import Summits.FinalStateConjecture.FinalStateConjecture.Theorems.EIHFluxBalanceInertialRecessionLorentz
import Literature.Geometry.Lorentzian.KerrSchildEnergyCurrent
import Literature.Geometry.Lorentzian.KerrSchildWaveCauchyProblem
import Literature.Geometry.Lorentzian.KerrSchildEnergyEstimate
import Literature.Geometry.Lorentzian.KerrPriceLaw

/-!
# Route ClusterCompleteness — crux `AdiabaticMultiKerrILED`, line `Sketch`: finite-time energy growth,
# auxiliary lemmas

Helper file for the crux `stmt-FinalStateConjecture-14310`
(`Summit.FinalStateConjecture.FinalStateConjecture.Theses.ClusterCompleteness.AdiabaticMultiKerrILED`),
supporting the lead's assembly `stub_finiteTimeEnergy_of` of line `Sketch`
(`Theorems/ClusterCompletenessAdiabaticMultiKerrILEDFiniteTimeEnergy.lean`): the pointwise
coercivity/boundedness of the lab `dt`-current at a point of normalised Kerr–Schild form (via the
constant background of the point), regularity of the current for general coefficients, the bound on
the rest-frame time of a boosted hole over a slab ball, closedness of the slab/truncation sets, the
exhaustion of the strict exterior by truncated sets, and two scalar inequalities. [folklore]
-/

noncomputable section

-- the doubled `FinalStateConjecture.FinalStateConjecture` path component trips dupNamespace
set_option linter.dupNamespace false

open scoped ContDiff Topology BigOperators
open Metric Set Filter Literature.Geometry.Lorentzian

namespace Summit.FinalStateConjecture.FinalStateConjecture.Cruxes.AdiabaticMultiKerrILED.Sketch

/-! ### Pointwise facts at a point of normalised Kerr–Schild form (constant background) -/

/-- At a point where `G = η − φ₀ l₀ ⊗ l₀` with `0 ≤ φ₀ ≤ Φ`, `l₀` null and normalised, the lab
`dt`-current density is nonnegative, coercive (`∑(∂w)² ≤ 6 T^{00}`) and bounded
(`T^{00} ≤ 3(1+Φ)² ∑(∂w)²`): the pointwise lemmas of `KerrSchild.Background` at the constant
background of the point (the current at `x` sees only `G(x)`). [folklore] -/
theorem fte_pointwise {G : E4 → Fin 4 → Fin 4 → ℝ} (w : E4 → ℝ) {x : E4}
    {Φ φ₀ : ℝ} {l₀ : E4} (hφ0 : 0 ≤ φ₀) (hφΦ : φ₀ ≤ Φ) (hnull : Minkowski.bilin l₀ l₀ = 0)
    (hnorm : Minkowski.bilin l₀ (E4.basisVector 0) = 1)
    (hG : ∀ μ ν, G x μ ν = Kerr.etaComp μ ν - φ₀ * l₀ μ * l₀ ν) :
    0 ≤ KerrSchild.normalCurrent G w x 0 ∧
      ∑ μ, fderiv ℝ w x (E4.basisVector μ) ^ 2 ≤ 6 * KerrSchild.normalCurrent G w x 0 ∧
      KerrSchild.normalCurrent G w x 0 ≤ 3 * (1 + Φ) ^ 2 * ∑ μ, fderiv ℝ w x (E4.basisVector μ) ^ 2 := by
  let B₀ : KerrSchild.Background :=
    { φ := fun _ ↦ φ₀, l := fun _ ↦ l₀, bound := Φ, φ_nonneg := fun _ ↦ hφ0,
      φ_le := fun _ ↦ hφΦ, null := fun _ _ ↦ hnull, normalised := fun _ _ ↦ hnorm,
      contDiff_inverseMetric := fun μ ν ↦ by
        simp only [KerrSchild.inverseMetric]
        exact contDiff_const }
  have hGx : G x = B₀.inverseMetric x := by
    funext μ ν
    rw [hG]
    rfl
  have hP : ∀ μ, KerrSchild.normalCurrent G w x μ = KerrSchild.normalCurrent B₀.inverseMetric w x μ := by
    intro μ
    simp only [KerrSchild.normalCurrent, hGx]
  refine ⟨?_, ?_, ?_⟩
  · rw [hP]; exact B₀.normalCurrent_zero_nonneg w x
  · rw [hP]; exact B₀.sum_sq_le_six_mul_normalCurrent_zero w x
  · rw [hP]; exact B₀.normalCurrent_zero_le w x

/-- The lab `dt`-current of a `C²` function is `C¹` at a point where the coefficients are `C¹`
(general-coefficient form of `KerrSchild.Background.contDiffAt_normalCurrent`). [folklore] -/
theorem fte_contDiffAt_normalCurrent {G : E4 → Fin 4 → Fin 4 → ℝ} {w : E4 → ℝ}
    {x : E4} (hG : ∀ μ ν, ContDiffAt ℝ 1 (fun y ↦ G y μ ν) x) (hw : ContDiffAt ℝ 2 w x) (μ : Fin 4) :
    ContDiffAt ℝ 1 (fun y ↦ KerrSchild.normalCurrent G w y μ) x := by
  have h2 : ContDiffAt ℝ ((1 : ℕ∞) + 1 : ℕ∞) w x := by exact_mod_cast hw
  have hp : ∀ ν, ContDiffAt ℝ 1 (fun y ↦ fderiv ℝ w y (E4.basisVector ν)) x := fun ν ↦
    (h2.fderiv_right (m := 1) le_rfl).clm_apply contDiffAt_const
  unfold KerrSchild.normalCurrent
  exact ((ContDiffAt.sum fun ν _ ↦ (hG μ ν).mul (hp ν)).mul
    (ContDiffAt.sum fun α _ ↦ (hG 0 α).mul (hp α))).sub
    ((contDiffAt_const.mul (hG 0 μ)).mul
      (ContDiffAt.sum fun α _ ↦ ContDiffAt.sum fun β _ ↦ ((hG α β).mul (hp α)).mul (hp β)))

/-! ### Special-relativity bookkeeping -/

/-- `|v⁰| ≤ ‖v‖` on `E4`. [folklore] -/
private theorem fte_abs_apply_zero_le_norm (v : E4) : |v 0| ≤ ‖v‖ := by
  have h := Theorems.norm_sq_eq_sq_add_spatialNorm_sq v
  have h2 : v 0 ^ 2 ≤ ‖v‖ ^ 2 := by nlinarith [sq_nonneg (E4.spatialNorm v)]
  exact abs_le_of_sq_le_sq' h2 (norm_nonneg _) |> fun h ↦ abs_le.mpr h

/-- `‖x‖ ≤ |x⁰| + ‖x⃗‖` on `E4`. [folklore] -/
private theorem fte_norm_le (x : E4) : ‖x‖ ≤ |x 0| + E4.spatialNorm x := by
  have h := Theorems.norm_sq_eq_sq_add_spatialNorm_sq x
  have h0 : 0 ≤ E4.spatialNorm x := norm_nonneg _
  have h1 : ‖x‖ ^ 2 ≤ (|x 0| + E4.spatialNorm x) ^ 2 := by
    rw [h, add_sq, sq_abs]
    nlinarith [abs_nonneg (x 0)]
  exact (abs_le_of_sq_le_sq' h1 (by positivity)).2

/-- **The rest-frame time on a slab ball is bounded**: `|(qx)⁰| ≤ ‖Λ⁻¹‖ (|x⁰| + ‖x⃗‖ + ‖p‖)` for
`q = poincareInv Λ (0, p)`. [folklore] -/
theorem fte_abs_restTime_le (Λ : lorentzGroup) (p : E3) (x : E4) :
    |(poincareInv Λ (E4.ofTimeSpace 0 p) x) 0| ≤
      ‖((Λ : E4 ≃L[ℝ] E4).symm : E4 →L[ℝ] E4)‖ * (|x 0| + E4.spatialNorm x + ‖p‖) := by
  rw [poincareInv]
  have h1 := fte_abs_apply_zero_le_norm ((Λ : E4 ≃L[ℝ] E4).symm (x - E4.ofTimeSpace 0 p))
  have h2 : ‖(Λ : E4 ≃L[ℝ] E4).symm (x - E4.ofTimeSpace 0 p)‖ ≤
      ‖((Λ : E4 ≃L[ℝ] E4).symm : E4 →L[ℝ] E4)‖ * ‖x - E4.ofTimeSpace 0 p‖ :=
    ((Λ : E4 ≃L[ℝ] E4).symm : E4 →L[ℝ] E4).le_opNorm _
  have h3 : ‖x - E4.ofTimeSpace 0 p‖ ≤ |x 0| + E4.spatialNorm x + ‖p‖ := by
    have hp : ‖E4.ofTimeSpace 0 p‖ = ‖p‖ := by
      rw [Theorems.norm_eq_spatialNorm_of_apply_zero_eq_zero (E4.ofTimeSpace_apply_zero 0 p),
        E4.spatialNorm_ofTimeSpace]
    calc ‖x - E4.ofTimeSpace 0 p‖ ≤ ‖x‖ + ‖E4.ofTimeSpace 0 p‖ := norm_sub_le _ _
      _ ≤ (|x 0| + E4.spatialNorm x) + ‖p‖ := add_le_add (fte_norm_le x) hp.le
  calc _ ≤ _ := h1
    _ ≤ _ := h2
    _ ≤ _ := mul_le_mul_of_nonneg_left h3 (norm_nonneg _)

/-- **Exponential comparison on a slab ball**: for `0 ≤ x⁰ ≤ t`, `‖x⃗‖ ≤ ρ` and `M > 0`,
`e^{−B/(2M)} ≤ e^{−(qx)⁰/(2M)}` with `B = ‖Λ⁻¹‖ (t + ρ + ‖p‖)`. [folklore] -/
theorem fte_exp_restTime_le (Λ : lorentzGroup) (p : E3) {M : ℝ} (hM : 0 < M) {t ρ : ℝ} {x : E4}
    (hx0 : 0 ≤ x 0) (hxt : x 0 ≤ t) (hxρ : E4.spatialNorm x ≤ ρ) :
    Real.exp (-((2 * M)⁻¹ * (‖((Λ : E4 ≃L[ℝ] E4).symm : E4 →L[ℝ] E4)‖ * (t + ρ + ‖p‖)))) ≤
      Real.exp (-((2 * M)⁻¹ * (poincareInv Λ (E4.ofTimeSpace 0 p) x) 0)) := by
  apply Real.exp_le_exp.mpr
  have hb := fte_abs_restTime_le Λ p x
  have hMi : 0 < (2 * M)⁻¹ := by positivity
  have h1 : |x 0| + E4.spatialNorm x + ‖p‖ ≤ t + ρ + ‖p‖ := by rw [abs_of_nonneg hx0]; linarith
  have h2 : (poincareInv Λ (E4.ofTimeSpace 0 p) x) 0 ≤
      ‖((Λ : E4 ≃L[ℝ] E4).symm : E4 →L[ℝ] E4)‖ * (t + ρ + ‖p‖) :=
    ((le_abs_self _).trans hb).trans (mul_le_mul_of_nonneg_left h1 (norm_nonneg _))
  nlinarith

/-- Scalar bookkeeping of the layers: `0 < e_B ≤ e_z`, `0 ≤ d`, `d e_z ≤ θ e_B` force `d ≤ θ`.
[folklore] -/
theorem fte_le_of_mul_exp_le {d θ eB ez : ℝ} (heB : 0 < eB) (hBz : eB ≤ ez) (hd : 0 ≤ d)
    (h : d * ez ≤ θ * eB) : d ≤ θ := by
  by_contra hcon
  rw [not_le] at hcon
  have h1 : θ * eB < d * eB := mul_lt_mul_of_pos_right hcon heB
  have h2 : d * eB ≤ d * ez := mul_le_mul_of_nonneg_left hBz hd
  linarith

/-- The slab set `{−2 ≤ x⁰ ≤ A} ∩ {‖x⃗‖ ≤ ρ} ∩ ⋂ᵢ {εᵢ ≤ hᵢ}` is closed for continuous `hᵢ`.
[folklore] -/
theorem fte_isClosed_slabSet {ι : Type*} {h : ι → E4 → ℝ} (hh : ∀ i, Continuous (h i))
    (ε : ι → ℝ) (A ρ : ℝ) :
    IsClosed {x : E4 | -2 ≤ x 0 ∧ x 0 ≤ A ∧ E4.spatialNorm x ≤ ρ ∧ ∀ i, ε i ≤ h i x} := by
  have h0c : Continuous fun x : E4 ↦ x 0 := (contDiff_apply_zero (n := 0)).continuous
  have h1 : IsClosed {x : E4 | -2 ≤ x 0} := isClosed_le continuous_const h0c
  have h2 : IsClosed {x : E4 | x 0 ≤ A} := isClosed_le h0c continuous_const
  have h3 : IsClosed {x : E4 | E4.spatialNorm x ≤ ρ} :=
    isClosed_le E4.continuous_spatialNorm continuous_const
  have h4 : IsClosed {x : E4 | ∀ i, ε i ≤ h i x} := by
    rw [Set.setOf_forall]
    exact isClosed_iInter fun i ↦ isClosed_le continuous_const (hh i)
  have hK' : {x : E4 | -2 ≤ x 0 ∧ x 0 ≤ A ∧ E4.spatialNorm x ≤ ρ ∧ ∀ i, ε i ≤ h i x} =
      (({x : E4 | -2 ≤ x 0} ∩ {x | x 0 ≤ A}) ∩ {x | E4.spatialNorm x ≤ ρ}) ∩
        {x | ∀ i, ε i ≤ h i x} := by
    ext x; simp only [Set.mem_setOf_eq, Set.mem_inter_iff, and_assoc]
  rw [hK']
  exact ((h1.inter h2).inter h3).inter h4

/-- The truncation set `{‖y‖ ≤ R} ∩ ⋂ᵢ {cᵢ ≤ rᵢ}` is closed for continuous `rᵢ`. [folklore] -/
theorem fte_isClosed_truncSet {ι : Type*} {r : ι → E3 → ℝ} (hr : ∀ i, Continuous (r i))
    (c : ι → ℝ) (R : ℝ) :
    IsClosed {y : E3 | ‖y‖ ≤ R ∧ ∀ i, c i ≤ r i y} := by
  have h1 : IsClosed {y : E3 | ‖y‖ ≤ R} := isClosed_le continuous_norm continuous_const
  have h2 : IsClosed {y : E3 | ∀ i, c i ≤ r i y} := by
    rw [Set.setOf_forall]
    exact isClosed_iInter fun i ↦ isClosed_le continuous_const (hr i)
  have hS' : {y : E3 | ‖y‖ ≤ R ∧ ∀ i, c i ≤ r i y} = {y : E3 | ‖y‖ ≤ R} ∩ {y | ∀ i, c i ≤ r i y} := by
    ext y; simp only [Set.mem_setOf_eq, Set.mem_inter_iff]
  rw [hS']
  exact h1.inter h2

/-- A positive margin below `6 Mᵢ` for every hole (`θ₀ = 1/(1 + ∑ᵢ Mᵢ⁻¹) ≤ Mᵢ`). [folklore] -/
theorem fte_exists_margin {N : ℕ} {M : Fin N → ℝ} (hM : ∀ i, 0 < M i) :
    ∃ θ₀ : ℝ, 0 < θ₀ ∧ ∀ i, θ₀ ≤ 6 * M i := by
  have hS0 : 0 ≤ ∑ j, (M j)⁻¹ := Finset.sum_nonneg fun j _ ↦ (inv_pos.mpr (hM j)).le
  refine ⟨1 / (1 + ∑ i, (M i)⁻¹), by positivity, fun i ↦ ?_⟩
  have hsum : (M i)⁻¹ ≤ 1 + ∑ j, (M j)⁻¹ := by
    have := Finset.single_le_sum (f := fun j ↦ (M j)⁻¹) (fun j _ ↦ (inv_pos.mpr (hM j)).le)
      (Finset.mem_univ i)
    linarith
  have hMi := hM i
  calc 1 / (1 + ∑ j, (M j)⁻¹) ≤ 1 / (M i)⁻¹ := one_div_le_one_div_of_le (inv_pos.mpr hMi) hsum
    _ = M i := by rw [one_div, inv_inv]
    _ ≤ 6 * M i := by linarith

/-- **Exhaustion of the strict region by truncated sets**: for finitely many continuous `rᵢ` and
`θ₀ > 0`, `{∀ i, cᵢ < rᵢ} = ⋃ₙ {‖y‖ ≤ n + 1 ∧ ∀ i, cᵢ + θ₀/(n+1) ≤ rᵢ}`, an increasing union.
[folklore] -/
theorem fte_iUnion_truncSet {ι : Type*} [Finite ι] (r : ι → E3 → ℝ) (c : ι → ℝ) {θ₀ : ℝ}
    (hθ₀ : 0 < θ₀) :
    Monotone (fun n : ℕ ↦ {y : E3 | ‖y‖ ≤ (n : ℝ) + 1 ∧ ∀ i, c i + θ₀ / ((n : ℝ) + 1) ≤ r i y}) ∧
    {y : E3 | ∀ i, c i < r i y} =
      ⋃ n : ℕ, {y : E3 | ‖y‖ ≤ (n : ℝ) + 1 ∧ ∀ i, c i + θ₀ / ((n : ℝ) + 1) ≤ r i y} := by
  constructor
  · intro m n hmn y hy
    have hmn' : (m : ℝ) + 1 ≤ (n : ℝ) + 1 := by
      have : (m : ℝ) ≤ n := by exact_mod_cast hmn
      linarith
    refine ⟨hy.1.trans hmn', fun i ↦ ?_⟩
    have : θ₀ / ((n : ℝ) + 1) ≤ θ₀ / ((m : ℝ) + 1) :=
      div_le_div_of_nonneg_left hθ₀.le (by positivity) hmn'
    linarith [hy.2 i]
  · ext y
    simp only [Set.mem_setOf_eq, Set.mem_iUnion]
    constructor
    · intro hy
      have h1 : ∀ᶠ n : ℕ in atTop, ‖y‖ ≤ (n : ℝ) + 1 := by
        obtain ⟨n, hn⟩ := exists_nat_ge ‖y‖
        refine eventually_atTop.mpr ⟨n, fun m hm ↦ hn.trans ?_⟩
        have : (n : ℝ) ≤ m := by exact_mod_cast hm
        linarith
      have h2 : ∀ i, ∀ᶠ n : ℕ in atTop, c i + θ₀ / ((n : ℝ) + 1) ≤ r i y := by
        intro i
        have hgap : 0 < r i y - c i := sub_pos.mpr (hy i)
        have hlim : Tendsto (fun n : ℕ ↦ θ₀ / ((n : ℝ) + 1)) atTop (𝓝 0) := by
          have := (tendsto_one_div_add_atTop_nhds_zero_nat).const_mul θ₀
          rw [mul_zero] at this
          refine this.congr fun n ↦ ?_
          rw [mul_one_div]
        have hev := hlim.eventually (gt_mem_nhds hgap)
        exact hev.mono fun n hn ↦ by linarith
      obtain ⟨n, hn1, hn2⟩ := (h1.and (eventually_all.mpr h2)).exists
      exact ⟨n, hn1, hn2⟩
    · rintro ⟨n, -, hn⟩ i
      have : 0 < θ₀ / ((n : ℝ) + 1) := by positivity
      linarith [hn i]

/-- The constant of the finite-time estimate dominates: `18(1+Φ)² e^{Ct} ≤ K e^{Kt}` with
`C = 192(1+Φ)D`, `K = 18(1+Φ)² + C + 1`, `t ≥ 0`. [folklore] -/
theorem fte_const_le {Φ D t : ℝ} (hΦ : 0 ≤ Φ) (hD : 0 ≤ D) (ht : 0 ≤ t) :
    18 * (1 + Φ) ^ 2 * Real.exp (192 * (1 + Φ) * D * t) ≤
      (18 * (1 + Φ) ^ 2 + 192 * (1 + Φ) * D + 1) *
        Real.exp ((18 * (1 + Φ) ^ 2 + 192 * (1 + Φ) * D + 1) * t) := by
  have hC0 : 0 ≤ 192 * (1 + Φ) * D := by positivity
  have h18 : 0 ≤ 18 * (1 + Φ) ^ 2 := by positivity
  have hK1 : 18 * (1 + Φ) ^ 2 ≤ 18 * (1 + Φ) ^ 2 + 192 * (1 + Φ) * D + 1 := by linarith
  have hK2 : 192 * (1 + Φ) * D ≤ 18 * (1 + Φ) ^ 2 + 192 * (1 + Φ) * D + 1 := by linarith
  calc 18 * (1 + Φ) ^ 2 * Real.exp (192 * (1 + Φ) * D * t)
      ≤ (18 * (1 + Φ) ^ 2 + 192 * (1 + Φ) * D + 1) * Real.exp (192 * (1 + Φ) * D * t) :=
        mul_le_mul_of_nonneg_right hK1 (Real.exp_pos _).le
    _ ≤ (18 * (1 + Φ) ^ 2 + 192 * (1 + Φ) * D + 1) *
          Real.exp ((18 * (1 + Φ) ^ 2 + 192 * (1 + Φ) * D + 1) * t) :=
        mul_le_mul_of_nonneg_left (Real.exp_le_exp.mpr (mul_le_mul_of_nonneg_right hK2 ht))
          (by linarith)

end Summit.FinalStateConjecture.FinalStateConjecture.Cruxes.AdiabaticMultiKerrILED.Sketch

end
■ ■ ■
Reproduce, word for word and in full, only the lines above that start at the line with "ext x; simp" and run through the line with "exact isClosed_iInter fun i ↦ isClosed_le continuous_const (hr", both ends included.

REPLY TO THE TASK>
    ext x; simp only [Set.mem_setOf_eq, Set.mem_inter_iff, and_assoc]
  rw [hK']
  exact ((h1.inter h2).inter h3).inter h4

/-- The truncation set `{‖y‖ ≤ R} ∩ ⋂ᵢ {cᵢ ≤ rᵢ}` is closed for continuous `rᵢ`. [folklore] -/
theorem fte_isClosed_truncSet {ι : Type*} {r : ι → E3 → ℝ} (hr : ∀ i, Continuous (r i))
    (c : ι → ℝ) (R : ℝ) :
    IsClosed {y : E3 | ‖y‖ ≤ R ∧ ∀ i, c i ≤ r i y} := by
  have h1 : IsClosed {y : E3 | ‖y‖ ≤ R} := isClosed_le continuous_norm continuous_const
  have h2 : IsClosed {y : E3 | ∀ i, c i ≤ r i y} := by
    rw [Set.setOf_forall]
    exact isClosed_iInter fun i ↦ isClosed_le continuous_const (hr i)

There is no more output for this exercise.